Top of Records provided

import Literature.NumberTheory.LFunctions.ClassGroupJointDenseness
import Literature.NumberTheory.LFunctions.ZetaUniversalityDiscProofs
import HarnessLib

/-!
# Joint universality for class group `L`-functions of an imaginary quadratic field — torus lemmas

Topic `Literature/NumberTheory/LFunctions` (namespace `Literature.NumberTheory.LFunctions.NumberField`,
sub-namespace `ClassGroupUniversality`).  Everything here is PROVED (two small definitions with
bodies, theorems; no named facts).

The torus side of Voronin's argument (Steuding §1.3 (1.22)–(1.26)) for the finite Euler products
`Z_P(s, χ) = ∏_{p<P} ∏_{𝔮∣p} (1 − χ(𝔮) N𝔮^{−s})⁻¹` of class group `L`-functions, in the first-order
architecture of the tree's `ZetaUniversalityDiscTorus.lean` / `ZetaUniversalityDiscProofs.lean`:
the phase of a prime ideal `𝔮` with `N𝔮 = p^k` at a torus point `θ ∈ (ℝ/ℤ)^{primes<P}` is
`e(θ_p)^k` (`powPhase (phaseFn θ) (N𝔮)`), so that along the Kronecker flow `θ_p = −t log p/2π`
the twisted product is `Z_P(s + it, χ)` (`classEulerProduct_shift_eq_twisted`); the product splits
into a steering part (`p < N`) and a tail (`N ≤ p < P`) whose distance to `1` is controlled by
the first-order tail sum `Σ_{N≤q<P} a_χ(q) q^{−s} e(θ_q)` (`a_χ(q) = Σ_{N𝔮=q} χ(𝔮)`, `|a_χ| ≤ 2`)
and `Σ q^{−2σ}` (`norm_tailProd_sub_one_le`), and the torus average of the weighted circle mean
square of the tail sum is `≤ 8π (Σ q^{−2σ₁}) ∫φ` (`integral_mul_circleMeanSquare_tailSum_le`).

## References

* [Steuding2007] J. Steuding, *Value-Distribution of L-Functions*, LNM 1877, §1.3–1.4,
  Thm. 1.10.
* [BayartMatheron2009] F. Bayart, É. Matheron, *Dynamics of Linear Operators*, §11.7.
* A. A. Karatsuba, S. M. Voronin, *The Riemann Zeta-Function*, de Gruyter 1992, Ch. VII §3.
-/

noncomputable section
import Mathlib
import Summits.Ventures.PercRepro.TriangleCapDeepThreeBound
import Summits.Ventures.PercRepro.TriangleCapDeepThreeWitness
import Summits.Ventures.PercRepro.TriangleCapDeepThreeValues

/-!
# PercRepro — THE DEEP SUB-BANDS ON `4 + (s − t)` VERTICES, EXACTLY (p3, gen 54; part 284)

On `4 + (s − t)` vertices (three non-neighbours of the vertex `w` of degree `s − t`, `2 t ≤ s`) the sub-band `u` of
the band `t` is the set of band values `2 j` of the triangle-free graphs whose off-edge graph has MAXIMUM degree
exactly `t − u`.  In the DEEP regime `t/2 < u ≤ 2t/3`, `u + 3 ≤ t` (so `D = t − u` satisfies `3 ≤ D`, `2 D < t ≤
3 D`):

  **the sub-band `u` is exactly `[(t − u − 1)(3 u − t), deepTop t 2 u / 2]`, minus the single value
  `(t − u − 1)(3 u − t) + 1` when `3 u = 2 t`**   (`deep_subband_three`)

— the bottom `(t − u − 1)(3 u − t) = B(u) + (t − u − 1)(2 u − t)` is the nested bipartite configuration with left
degrees `(D, D, t − 2 D)` (part 281: the deficiency identity with the spread bound), the top is the two-carrier
round robin `deepTop t 2 u` (the sub-band bound of part 257 at `ℓ = 3`), every value in between is the deep witness
family of part 282 with left degrees `(D, c₂, u − c₂)`, `α` full rows and `β` pair rows (the values of part 283),
and at `t = 3 D` the rigid bottom `K_{3,D}` has no neighbour: its rows are full, one partial row is impossible mod 3
(`deep_three_not_bottom_succ`).  The census of mining/p3/g54 (45 cells `7 ≤ t ≤ 24`): verbatim.
Axioms: standard.
-/

namespace PercRepro

namespace TriangleCap

namespace C047

open Finset

variable {V : Type*} [Fintype V] [DecidableEq V]

/-- A graph on `4 + (s − t)` vertices with a vertex of degree `s − t` has three non-neighbours of it. -/
theorem card_nonNbrs_three (s t : ℕ) (H : SimpleGraph (Fin (3 + 1 + (s - t)))) [DecidableRel H.Adj]
    (w : Fin (3 + 1 + (s - t))) (hw : deg H w + t = s) : (nonNbrs H w).card = 3 := by
  have := card_nonNbrs_add H w
  rw [Fintype.card_fin] at this
  omega

/-- In the deep regime a vertex of maximal off-degree `t − u` can be taken among the non-neighbours. -/
theorem exists_nonNbr_offDeg_eq (H : SimpleGraph V) [DecidableRel H.Adj]
    (hfree : H.CliqueFree 3) (w : V) (t D : ℕ) (ht : (offEdges H w).card = t) (hℓ : (nonNbrs H w).card = 3)
    (hD : ∀ v, offDeg H w v ≤ D) (hD3 : 3 ≤ D) (htD : 2 * D < t) (x : V) (hx : offDeg H w x = D) :
    ∃ x', x' ∈ nonNbrs H w ∧ offDeg H w x' = D := by
  by_cases hxL : x ∈ nonNbrs H w
  · exact ⟨x, hxL, hx⟩
  · rw [mem_nonNbrs] at hxL
    have hxw : x ≠ w := by
      intro h
      rw [h, offDeg_self] at hx
      omega
    have hadj : H.Adj w x := by
      by_contra h
      exact hxL ⟨hxw, h⟩
    have h3 := offDeg_le_card_nonNbrs_of_adj H hfree w x hadj
    rw [hx, hℓ] at h3
    have hD' : D = 3 := by omega
    by_contra hno
    simp only [not_exists, not_and] at hno
    have hlt : ∀ x' ∈ nonNbrs H w, offDeg H w x' ≤ 2 := by
      intro x' hx'
      have := hD x'
      have := hno x' hx'
      omega
    have hsum := sum_offDeg_nonNbrs_ge H hfree w
    have hle : ∑ x' ∈ nonNbrs H w, offDeg H w x' ≤ ∑ _x' ∈ nonNbrs H w, 2 := sum_le_sum hlt
    rw [sum_const, hℓ, smul_eq_mul] at hle
    omega

/-- The bottom identity: `t (t − 1) + 2 D = 2 (D − 1)(D + 2 r) + 2 D (D − 1) + r (r − 1) + 4 u` for `t = 2 D + r`,
`u = D + r`. -/
theorem deep_three_poly (D r : ℕ) (hD : 1 ≤ D) (hr : 1 ≤ r) :
    (2 * D + r) * (2 * D + r - 1) + 2 * D =
      2 * ((D - 1) * (D + 2 * r)) + 2 * (D * (D - 1)) + r * (r - 1) + 4 * (D + r) := by
  obtain ⟨D', rfl⟩ : ∃ D', D = D' + 1 := ⟨D - 1, by omega⟩
  obtain ⟨r', rfl⟩ : ∃ r', r = r' + 1 := ⟨r - 1, by omega⟩
  have e1 : 2 * (D' + 1) + (r' + 1) - 1 = 2 * D' + r' + 2 := by omega
  have e2 : D' + 1 - 1 = D' := by omega
  have e3 : r' + 1 - 1 = r' := by omega
  rw [e1, e2, e3]
  ring

/-- **THE DEEP SUB-BAND `u` ON `4 + (s − t)` VERTICES, EXACTLY:** for `t + 1 ≤ 2 u`, `3 u ≤ 2 t`, `u + 3 ≤ t`,
`2 t ≤ s`, a value `j` is the band value of a triangle-free graph on `4 + (s − t)` vertices with `s` edges, a
vertex `w` of degree `s − t` and maximum off-degree exactly `t − u` IFF
`(t − u − 1)(3 u − t) ≤ j`, `2 j ≤ deepTop t 2 u`, and `j ≠ (t − u − 1)(3 u − t) + 1` when `3 u = 2 t`. -/
theorem deep_subband_three (s t u j : ℕ) (hu : t + 1 ≤ 2 * u) (hu2 : 3 * u ≤ 2 * t) (hD : u + 3 ≤ t)
    (hs : 2 * t ≤ s) :
    (∃ (H : SimpleGraph (Fin (3 + 1 + (s - t)))) (_ : DecidableRel H.Adj), H.CliqueFree 3 ∧
      H.edgeFinset.card = s ∧ ∃ w, deg H w + t = s ∧ (∀ v, offDeg H w v + u ≤ t) ∧
        (∃ x, offDeg H w x + u = t) ∧
        ∑ v, deg H v * deg H v + 2 * (t * (s - t - 1)) + 2 * j = s * (s + 1)) ↔
    ((t - u - 1) * (3 * u - t) ≤ j ∧ 2 * j ≤ deepTop t 2 u ∧
      (3 * u = 2 * t → j ≠ (t - u - 1) * (3 * u - t) + 1)) := by
  constructor
  · rintro ⟨H, _, hfree, hsH, w, hw, hmax, ⟨x, hx⟩, hj⟩
    have hℓ := card_nonNbrs_three s t H w hw
    have hw1 : 1 ≤ deg H w := by omega
    have htE : (offEdges H w).card = t := by
      have := card_offEdges_add_deg H w
      omega
    have hD' : ∀ v, offDeg H w v ≤ t - u := fun v => by have := hmax v; omega
    have hD3 : 3 ≤ t - u := by omega
    have htD : 2 * (t - u) < t := by omega
    have hlow := deep_three_lower_bound H hfree s t j (t - u) hsH w hw hw1 hj hD' hℓ hD3 htD
    have e1 : 2 * t - 3 * (t - u) = 3 * u - t := by omega
    rw [e1] at hlow
    refine ⟨hlow.2, ?_, fun h3 => ?_⟩
    · obtain ⟨x', hx'L, hx'⟩ := exists_nonNbr_offDeg_eq H hfree w t (t - u) htE hℓ hD' hD3 htD x (by omega)
      rw [mem_nonNbrs] at hx'L
      have hq : 1 ≤ subQ 3 u := le_max_left 1 _
      have hub := subband_upper_bound_vertices 3 s t H hfree hsH w hw hw1 u j hj x' (by omega) hx'L.2 (by omega)
        (subQ 3 u) hq
      have hw3 := width_of_tangent 3 t u j (by norm_num) hub
      rw [deepTop_three_eq t u (by omega)]
      exact hw3
    · have h3' : t = 3 * (t - u) := by omega
      have := deep_three_not_bottom_succ H hfree s t j (t - u) hsH w hw hw1 hj hD' hℓ hD3 h3'
      rw [e1] at this
      exact this
  · rintro ⟨hlo, hhi, hexc⟩
    -- the parameters `D = t − u`, `r = u − D`
    set D := t - u with hDdef
    obtain ⟨r, hr⟩ : ∃ r, u = D + r := ⟨u - D, by omega⟩
    have htDr : t = 2 * D + r := by omega
    have hD3 : 3 ≤ D := by omega
    have hr1 : 1 ≤ r := by omega
    have hrD : r ≤ D := by omega
    have hu2' : 2 ≤ u := by omega
    -- the identities, with every product an atom
    have hid := subband_identity t u (by omega)
    have hdt : deepTop t 2 u = 2 * (u * (t - u - 1)) + (u * (u + 1) - coll u (lfRR 2 0)) := rfl
    rw [← hDdef] at hid hdt
    rw [hdt] at hhi
    have hcl := coll_le u (lfRR 2 0)
    have hcoll := coll_lfRR_two_eq u
    have h2hD := two_mul_halfColl u D
    have hrD' : u - D = r := by omega
    rw [hrD'] at h2hD
    have hu1 : u * (u - 1) ≤ u * (u + 1) := Nat.mul_le_mul_left u (by omega)
    have hbot : (t - u - 1) * (3 * u - t) = (D - 1) * (D + 2 * r) := by
      have e1 : t - u - 1 = D - 1 := by omega
      have e2 : 3 * u - t = D + 2 * r := by omega
      rw [e1, e2]
    rw [hbot] at hlo hexc
    have hpoly := deep_three_poly D r (by omega) (by omega)
    rw [← htDr, ← hr] at hpoly
    set Q := t * (t - 1) with hQ
    set DD := D * (D - 1) with hDD
    set A := u * (D - 1) with hA
    set P := u * (u + 1) with hP
    set C := coll u (lfRR 2 0) with hC
    set G := u * (u - 1) with hG
    set RR := r * (r - 1) with hRR
    set B := (D - 1) * (D + 2 * r) with hB
    set hmin := halfColl u ((u + 1) / 2) with hhmin
    set hD := halfColl u D with hhD
    -- the doubled value `Q − 2 j − DD` is even: `2 y`
    have hev : Even (Q - 2 * j - DD) := by
      rw [Nat.even_sub (by omega), Nat.even_sub (by omega)]
      have h1 : Even Q := Nat.even_mul_pred_self t
      have h2 : Even DD := Nat.even_mul_pred_self D
      have h3 : Even (2 * j) := even_two_mul j
      tauto
    obtain ⟨y, hy⟩ := hev
    have hy2 : Q - 2 * j - DD = 2 * y := by omega
    have hlo' : hmin ≤ y := by omega
    have hhi' : y ≤ hD + 2 * u - D := by omega
    have hexc' : u = 2 * D → y + 1 ≠ hD + 2 * u - D := by
      intro h2D heq
      exact hexc (by omega) (by omega)
    obtain ⟨c₂, α, β, hc1, hc2, hα, hαβ, hval⟩ := deep_three_values u D y hD3 (by omega) (by omega) hlo' hhi' hexc'
    have h2hc := two_mul_halfColl u c₂
    set hc := halfColl u c₂ with hhc
    set CC := c₂ * (c₂ - 1) with hCC
    set KK := (u - c₂) * (u - c₂ - 1) with hKK
    obtain ⟨H, inst, hfree, hsH, w, hw, hmax, ⟨x, hxw, hx⟩, hjH⟩ :=
      deepThreeWitness s t D c₂ (u - c₂) α β hD3 hc2 (by omega) (by omega) hα hαβ hs
    refine ⟨H, inst, hfree, hsH, w, hw, fun v => ?_, ⟨x, ?_⟩, ?_⟩
    · have := hmax v
      omega
    · omega
    · have e : Q - (DD + CC + KK + 6 * α + 2 * β) = 2 * j := by omega
      rw [e] at hjH
      exact hjH

end C047

end TriangleCap

end PercRepro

Bottom of Records provided

Work item: Please copy exactly the lines from the first line of the records above through the line containing "vertices (three non-neighbours", including both, and nothing more.

Solution to the exercise:
import Literature.NumberTheory.LFunctions.ClassGroupJointDenseness
import Literature.NumberTheory.LFunctions.ZetaUniversalityDiscProofs
import HarnessLib

/-!
# Joint universality for class group `L`-functions of an imaginary quadratic field — torus lemmas

Topic `Literature/NumberTheory/LFunctions` (namespace `Literature.NumberTheory.LFunctions.NumberField`,
sub-namespace `ClassGroupUniversality`).  Everything here is PROVED (two small definitions with
bodies, theorems; no named facts).

The torus side of Voronin's argument (Steuding §1.3 (1.22)–(1.26)) for the finite Euler products
`Z_P(s, χ) = ∏_{p<P} ∏_{𝔮∣p} (1 − χ(𝔮) N𝔮^{−s})⁻¹` of class group `L`-functions, in the first-order
architecture of the tree's `ZetaUniversalityDiscTorus.lean` / `ZetaUniversalityDiscProofs.lean`:
the phase of a prime ideal `𝔮` with `N𝔮 = p^k` at a torus point `θ ∈ (ℝ/ℤ)^{primes<P}` is
`e(θ_p)^k` (`powPhase (phaseFn θ) (N𝔮)`), so that along the Kronecker flow `θ_p = −t log p/2π`
the twisted product is `Z_P(s + it, χ)` (`classEulerProduct_shift_eq_twisted`); the product splits
into a steering part (`p < N`) and a tail (`N ≤ p < P`) whose distance to `1` is controlled by
the first-order tail sum `Σ_{N≤q<P} a_χ(q) q^{−s} e(θ_q)` (`a_χ(q) = Σ_{N𝔮=q} χ(𝔮)`, `|a_χ| ≤ 2`)
and `Σ q^{−2σ}` (`norm_tailProd_sub_one_le`), and the torus average of the weighted circle mean
square of the tail sum is `≤ 8π (Σ q^{−2σ₁}) ∫φ` (`integral_mul_circleMeanSquare_tailSum_le`).

## References

* [Steuding2007] J. Steuding, *Value-Distribution of L-Functions*, LNM 1877, §1.3–1.4,
  Thm. 1.10.
* [BayartMatheron2009] F. Bayart, É. Matheron, *Dynamics of Linear Operators*, §11.7.
* A. A. Karatsuba, S. M. Voronin, *The Riemann Zeta-Function*, de Gruyter 1992, Ch. VII §3.
-/

noncomputable section
import Mathlib
import Summits.Ventures.PercRepro.TriangleCapDeepThreeBound
import Summits.Ventures.PercRepro.TriangleCapDeepThreeWitness
import Summits.Ventures.PercRepro.TriangleCapDeepThreeValues

/-!
# PercRepro — THE DEEP SUB-BANDS ON `4 + (s − t)` VERTICES, EXACTLY (p3, gen 54; part 284)

On `4 + (s − t)` vertices (three non-neighbours of the vertex `w` of degree `s − t`, `2 t ≤ s`) the sub-band `u` of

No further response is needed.